3 ways mindfulness can help as you support your anxious child


If the return back to school after the summer holidays fills you with dread and you are feeling anxious, overwhelmed and frustrated, I see you.Trying to support your child with anxiety is all consuming. I’m on a mission to help parents reconnect and give themselves the nourishment they need to be able to support their anxious child.

When our child is anxious the alarm center of the brain ( the amygdala) gets activated. Us parents go into our own fight and flight mode our own amygdalas get hijacked. Our hearts begin to race and we are unable to think clearly. We’ve all been there. It doesn’t have to be this way. Mindfulness is awareness and acceptance and when followed with self kindness we can respond to ourselves and our child with calm and clarity.

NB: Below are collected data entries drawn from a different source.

/-- **`BSD(E,3)` for `412317d1`** (`N = 412317 = 3³·15271`; additive at `3` (`v₃(N) = 3`), `E[3]` irreducible (class X4); `#tors = 1`, `∏c = 1`
(`3 ∤ #tors·∏c`), `r_an = 1`, **`#Ш_an = 9`**, galrep none (no 3-code: `ρ̄_{E,3}` onto), generator `(-9, 0)`; residue class of A2 state `45ab5fdd`,
(3,'X4') the SOLE open cell). HEEGNER INDEX (upper half): fields with `ord₃ m ≥ 2` before the certificate field: none. `D = -11` (11 prime; every
prime of `N` split, `3 ∤ D`): **`m = 6`, `ord₃ m = 1`** (`ρ = ĥ(y_K)/ĥ(x) = 8.99…`; `L′(E,1) = 9.77589976…`, `L(E^D,1) = 0.88043052…`,
`ĥ(x) = 0.89548941…`) — engine 1 (j303974) = engine 2 (j304100; EQUAL `m = 6`, `ord₃ m = 1`, dev. ≤ 2.4e-15, checks true; `3`-saturation witness
prime [5, 6], `E(K)[3] = 0` witness prime [17, 'inert', 275]); twist `E^D` (stage C j304101): minimal model `[0, 0, 1, -29040, 1904328]`,
`N_{E^D} = 49890357`, root number `+1`, `L(E^D,1) = 0.88043052… ≠ 0` ⇒ `r_an(E^D) = 0`; `#tors = 1`, `∏c = 1`, `#Ш_an(E^D) = 1` —
`3 ∤ #tors·#Ш_an(E^D)` (BSD-shape: the squeeze forces `Ш(E^D)[3] = 0`). DESCENT (lower half): engine C x11b `desc3lib` (j305968): octic `A` disc
`-118937468783703931947`, `S = [3, 15271]`, `Cl(A) = [3, [3]]`, `bnfcertify(A,1) = 1`, `11` generators 3-saturated, `dim H¹(ℚ,E[3];S) = 3`,
**`dim Sel^(3)(E/ℚ) = 3`** (expected 3: MATCH), generator in `Sel`, mode `GRH(3sat)`, cert `certs/cert_412317d1.gp` `523e29f5332a0762…`; engine E
x10b `desc3full_e2` (j305969): `Cl = [3, [3]]`, `Cl_S = [1, []]`, `11` generators, `bnfcertify = -2`, `dim H¹ = 3`, **`dim Sel^(3)(E/ℚ) = 3`**, mode
`LOWERBOUND` — TWO independent implementations, descent grade **LL** (E = equality EXACT, L = three independent EXACTLY verified Selmer elements =
the unconditional LOWER bound `dim ≥ 3`; the kit uses only `3³ ≤ #Sel`) ⇒ `27 ≤ #Sel^(3)(E/ℚ)`, `Ш(E)[3] ≠ 0` — the lower half. Witnesses mod `3`
`(ℓ,#Ẽ(𝔽_ℓ))` = `(17,11)` (`a = 7`: `X² − aX + ℓ` root-free over `𝔽₃`), `(13,12)` (`ℓ ≡ 1`, `a = 2 ≡ 2 (mod 3)`, `9 ∤ #Ẽ`). `|Δ| = ∏` over
`[(3, 3), (15271, 1)]`. Kernel: minimality, onto, `3 ∣ #Ш` from `hSel`; displayed: `hGZK hCT hKo hB`, Heegner datum (`hK hH hP hnt hI`), twist datum
(`Wd hWd hrD`), `hr hq hv`, `hSel : 3³ ≤ #Sel^(3)(E/ℚ)`.
[cite: McCallumLMS1991, §1 Theorem (Kolyvagin), p. 296] [cite: SilvermanAEC2009, Thm. X.4.2(a) and Thm. X.4.14] [cite: Serre1972, §2.4 Prop. 15] [cite: Cremona2006, Table 1 (label 412317d1)] -/
theorem bsdp_q412317d1_3 (hGZK : rank_eq_analyticRank_of_analyticRank_le_one)
    (hCT : exists_casselsTate_pairing (K := ℚ)) (W : WeierstrassCurve ℚ)
    (hW : W = ⟨0, 0, 1, -240, -1431⟩) {N : ℕ} [NeZero N] {K : Type} [Field K] [NumberField K]
    (hKo : kolyvagin N W K) (hB : Kolyvagin1990_padicValNat_card_sha_le N W K) (hK : IsImaginaryQuadratic K)
    (hH : SatisfiesHeegnerHypothesis N K) {P : (W.baseChange K).toAffine.Point} (hP : IsHeegnerPoint N W K P)
    (hnt : ¬ IsOfFinAddOrder P) (hI : padicValNat 3 (AddSubgroup.zmultiples P).index ≤ 1)
    (Wd : WeierstrassCurve ℚ) [Wd.IsElliptic]
    (hWd : ∃ C : VariableChange ℚ, C • W.quadraticTwist ((NumberField.discr K : ℤ) : ℚ) = Wd)
    (hrD : Wd.analyticRank ≤ 1) (hr : W.analyticRank = 1)
    {q : ℚ} (hq : shaAn W = (q : ℂ)) (hv : padicValRat 3 q = 2)
    (hSel : 3 ^ 3 ≤ Nat.card (W.selmerGroup (3 : ℤ))) : BSDp W 3 :=
  bsdp_three_of_kolyvaginIndexLeOne_of_le_card_selmer_of_irr_of_order 0 0 1 (-240) (-1431)
    (Supersingular.isGloballyMinimal_of_krausCriterion₃_factored 0 0 1 (-240) (-1431) [(3, 3), (15271, 1)] (by decide +kernel)
      (by intro t ht; fin_cases ht <;> norm_num) (by decide +kernel))
    17 13 (by norm_num) (by norm_num) (by decide) (by decide) (by decide) (by decide) (by decide +kernel) (by decide +kernel)
    (n₁ := 11) (n₂ := 12) (by decide +kernel) (by decide +kernel) (by decide) (by decide) (by decide) (by decide)
    hGZK hCT W hW hKo hB hK hH hP hnt hI Wd hWd hrD hr hq hv hSel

Mindfulness changed my life. I found a new way to nourish my own mental health and support my child. Please read on to find out more about the ways mindfulness can help you as you support your anxious child.


1. Mindfulness helps you speak kindly to yourself

As a parent of an anxious child the critical voice is very loud, telling you that you’re failing as a parent. You find yourself asking, “why can’t I manage this the way other parents do?” This is what I asked myself and no wonder as we live in a culture of perfection , we feel that we are falling short and then we criticise and turn on ourselves.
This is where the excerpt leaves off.